--- Directions ---
Retype the line with "rw [Nx_eq] at hP" in it, then each line after it to the end of the data, word for word.

======== Available data ========

import Summits.CriticalPhenomena.PercolationContinuityZ3.Theorems.Transplant.SkelFrmBChoiceRootPrefix
import Summits.CriticalPhenomena.PercolationContinuityZ3.Theorems.Transplant.SkelFrmBChoiceRootRunY
import Summits.CriticalPhenomena.PercolationContinuityZ3.Theorems.Transplant.SkelFrmBParamsCorrKGLen3S
import HarnessLib

/-!
# N2 (frames-only node `SamePDropOfSkeletonFrm₁`, OPEN), (R) column — **THE LENGTH ROWS `hlen` OF BOTH ROOT SKELETONS AT THE VALUES OF RECORD**:
# first axis `KS.hlen_R1` (`0 + 1 + (kgCorrSched … N_R).N ≤ LfQ κ.K₀` under the (R-44) residual floors `KGRes3`, from `kgSchedLen_mono` + stmt's
# `kgSchedN_le_LfQ3`; the bridge frame has length `0`) and second axis `KS.hlen_R2` (`0 + 1 + (prefix).N + 1 + (root y′-corridor).N ≤ LfQ κ.K₀`
# under `KGResY3`, from `schedLenP_le ≤ 52`, `schedLenY_R_le` and stmt's `kgSchedNY_le_LfQ3_slack` (+64), p-landed in SkelFrmBParamsCorrKGLen3S).
builds on p205010 (kernel theorem, internal audit signed; external expert review pending) — nothing in this file uses p205010; nothing here is a
claim about the open node `SamePDropOfSkeletonFrm₁`.
Lane `prim-bschramm`, seat `prim-bschramm-p3` (gen 17; (R) lineage); helper file (`--supports stmt-CriticalPhenomena-4575 --as helper`).
[cite: KozmaNitzan2024, §4 p. 28 ((32) at the root: the (R-34) length budget)]
-/

noncomputable section

open scoped Classical

namespace Summit.CriticalPhenomena.PercolationContinuityZ3.Theorems.Transplant

namespace PlanarSkeletonFrm

namespace NegB

open Literature.Probability.Percolation Literature.Probability.LatticeModels SimpleGraph
open SkelConc (Consts)
open Skelφ (shearUnit kgSL KGRows KGYRows kgM₁ kgM₂ kgM₁Y kgM₂Y)
open Neg

namespace KS

section Len

variable (κ : Consts) {V : Type} [DecidableEq V] [Countable V] {G : SimpleGraph V} [G.LocallyFinite] (Φ : PlanarSkeletonFrm G) (t : V) (p : unitInterval)
  (D : Skelφ.StepI.DataNS V) (mk g f qx Wx qxY WxY : ℕ)

/-- **`hlen`, FIRST AXIS** at `HK := kgRows0_of mk qx Wx`, `N := N_R` (bridge frame length `0`): `0 + 1 + S.N ≤ LfQ κ.K₀` under `KGRes3`. [this work] -/
theorem hlen_R1 (hN : EqNumL κ Φ t p D g f) (hg : gFloorKG κ Φ t p D mk ≤ g) (hg2 : 40 * Neg.K κ * KS0.R'0 κ Φ t p D mk ≤ g)
    (hqx : qx ≤ 100 * nL κ Φ t p D g f) (hWx : (Wx : ℤ) ≤ 20 * kgSL (nL κ Φ t p D g f) (ℓL κ Φ t p D g f) (hL κ Φ t p D g f)) (hf : KS.fxR0 κ Φ t p D mk ≤ f)
    (hx : KGRes3 κ Φ t p D g f qx Wx) :
    0 + 1 + (Skelφ.kgCorrSched ((kgRows0_of κ Φ t p D g f mk qx Wx hN hg).kgVals_ok₁ (KS.kgNR κ Φ t p D mk g f qx Wx)) ((kgRows0_of κ Φ t p D g f mk qx Wx hN hg).kgVals_ok₂ (KS.kgNR κ Φ t p D mk g f qx Wx)) ((kgRows0_of κ Φ t p D g f mk qx Wx hN hg).kgVals_split (KS.kgNR κ Φ t p D mk g f qx Wx))).N ≤ LfQ κ.K₀ := by
  have H := (kgRows0_of κ Φ t p D g f mk qx Wx hN hg)
  have hmono := H.kgSchedLen_mono (kgNR_le_kgNv0 κ Φ t p D mk g f qx Wx hN hg hg2 hqx hWx hf)
  have hb := kgSchedN_le_LfQ3 κ Φ t p D g f mk qx Wx hN hg hx
  rw [(Skelφ.kgCorrSched_params ((kgRows0_of κ Φ t p D g f mk qx Wx hN hg).kgVals_ok₁ (KS.kgNR κ Φ t p D mk g f qx Wx)) ((kgRows0_of κ Φ t p D g f mk qx Wx hN hg).kgVals_ok₂ (KS.kgNR κ Φ t p D mk g f qx Wx)) ((kgRows0_of κ Φ t p D g f mk qx Wx hN hg).kgVals_split (KS.kgNR κ Φ t p D mk g f qx Wx))).1]
  omega

/-- **`hlen`, SECOND AXIS** at the prefix `kgRows0_of mk 0 0`, `Nx = 30` and the root y′-corridor `kgYRows0_of mk qxY WxYR`, `Ny = kgNYv0 mk qxY WxY`
(bridge frame length `0`): `0 + 1 + S_x.N + 1 + S_y.N ≤ LfQ κ.K₀` under `KGResY3`. [this work] -/
theorem hlen_R2 (hN : EqNumL κ Φ t p D g f) (hg : gFloorKG κ Φ t p D mk ≤ g) (hg2 : 40 * Neg.K κ * KS0.R'0 κ Φ t p D mk ≤ g)
    (hx : KGResY3 κ Φ t p D g f qxY WxY) :
    0 + 1 + (Skelφ.kgCorrSched ((kgRows0_of κ Φ t p D g f mk 0 0 hN hg).kgVals_ok₁ 30) ((kgRows0_of κ Φ t p D g f mk 0 0 hN hg).kgVals_ok₂ 30) ((kgRows0_of κ Φ t p D g f mk 0 0 hN hg).kgVals_split 30)).N + 1 + (Skelφ.kgCorrSchedY (kgYRows0_of κ Φ t p D g f mk qxY (KS.WxYR κ Φ t p D mk g f WxY) hN hg).hn (kgYRows0_of κ Φ t p D g f mk qxY (KS.WxYR κ Φ t p D mk g f WxY) hN hg).hv (kgYRows0_of κ Φ t p D g f mk qxY (KS.WxYR κ Φ t p D mk g f WxY) hN hg).hlay ((kgYRows0_of κ Φ t p D g f mk qxY (KS.WxYR κ Φ t p D mk g f WxY) hN hg).kgYVals_ok₁ (kgNYv0 κ Φ t p D g f mk qxY WxY)) ((kgYRows0_of κ Φ t p D g f mk qxY (KS.WxYR κ Φ t p D mk g f WxY) hN hg).kgYVals_ok₂ (kgNYv0 κ Φ t p D g f mk qxY WxY)) ((kgYRows0_of κ Φ t p D g f mk qxY (KS.WxYR κ Φ t p D mk g f WxY) hN hg).kgYVals_split (kgNYv0 κ Φ t p D g f mk qxY WxY))).N ≤ LfQ κ.K₀ := by
  have hP := schedLenP_le κ Φ t p D mk g f hN hg hg2
  have hY := schedLenY_R_le κ Φ t p D mk g f qxY WxY hN hg (kgNYv0 κ Φ t p D g f mk qxY WxY)
  have hb := kgSchedNY_le_LfQ3_slack κ Φ t p D g f mk qxY WxY hN hg hx
  rw [(Skelφ.kgCorrSched_params ((kgRows0_of κ Φ t p D g f mk 0 0 hN hg).kgVals_ok₁ 30) ((kgRows0_of κ Φ t p D g f mk 0 0 hN hg).kgVals_ok₂ 30) ((kgRows0_of κ Φ t p D g f mk 0 0 hN hg).kgVals_split 30)).1,
    (Skelφ.kgCorrSchedY_params (kgYRows0_of κ Φ t p D g f mk qxY (KS.WxYR κ Φ t p D mk g f WxY) hN hg).hn (kgYRows0_of κ Φ t p D g f mk qxY (KS.WxYR κ Φ t p D mk g f WxY) hN hg).hv (kgYRows0_of κ Φ t p D g f mk qxY (KS.WxYR κ Φ t p D mk g f WxY) hN hg).hlay ((kgYRows0_of κ Φ t p D g f mk qxY (KS.WxYR κ Φ t p D mk g f WxY) hN hg).kgYVals_ok₁ (kgNYv0 κ Φ t p D g f mk qxY WxY)) ((kgYRows0_of κ Φ t p D g f mk qxY (KS.WxYR κ Φ t p D mk g f WxY) hN hg).kgYVals_ok₂ (kgNYv0 κ Φ t p D g f mk qxY WxY)) ((kgYRows0_of κ Φ t p D g f mk qxY (KS.WxYR κ Φ t p D mk g f WxY) hN hg).kgYVals_split (kgNYv0 κ Φ t p D g f mk qxY WxY))).1]
  rw [Nx_eq] at hP
  omega

end Len

end KS

end NegB

end PlanarSkeletonFrm

end Summit.CriticalPhenomena.PercolationContinuityZ3.Theorems.Transplant

end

========

--- Answer to the problem ---
  rw [Nx_eq] at hP
  omega

end Len

end KS

end NegB

end PlanarSkeletonFrm

end Summit.CriticalPhenomena.PercolationContinuityZ3.Theorems.Transplant

end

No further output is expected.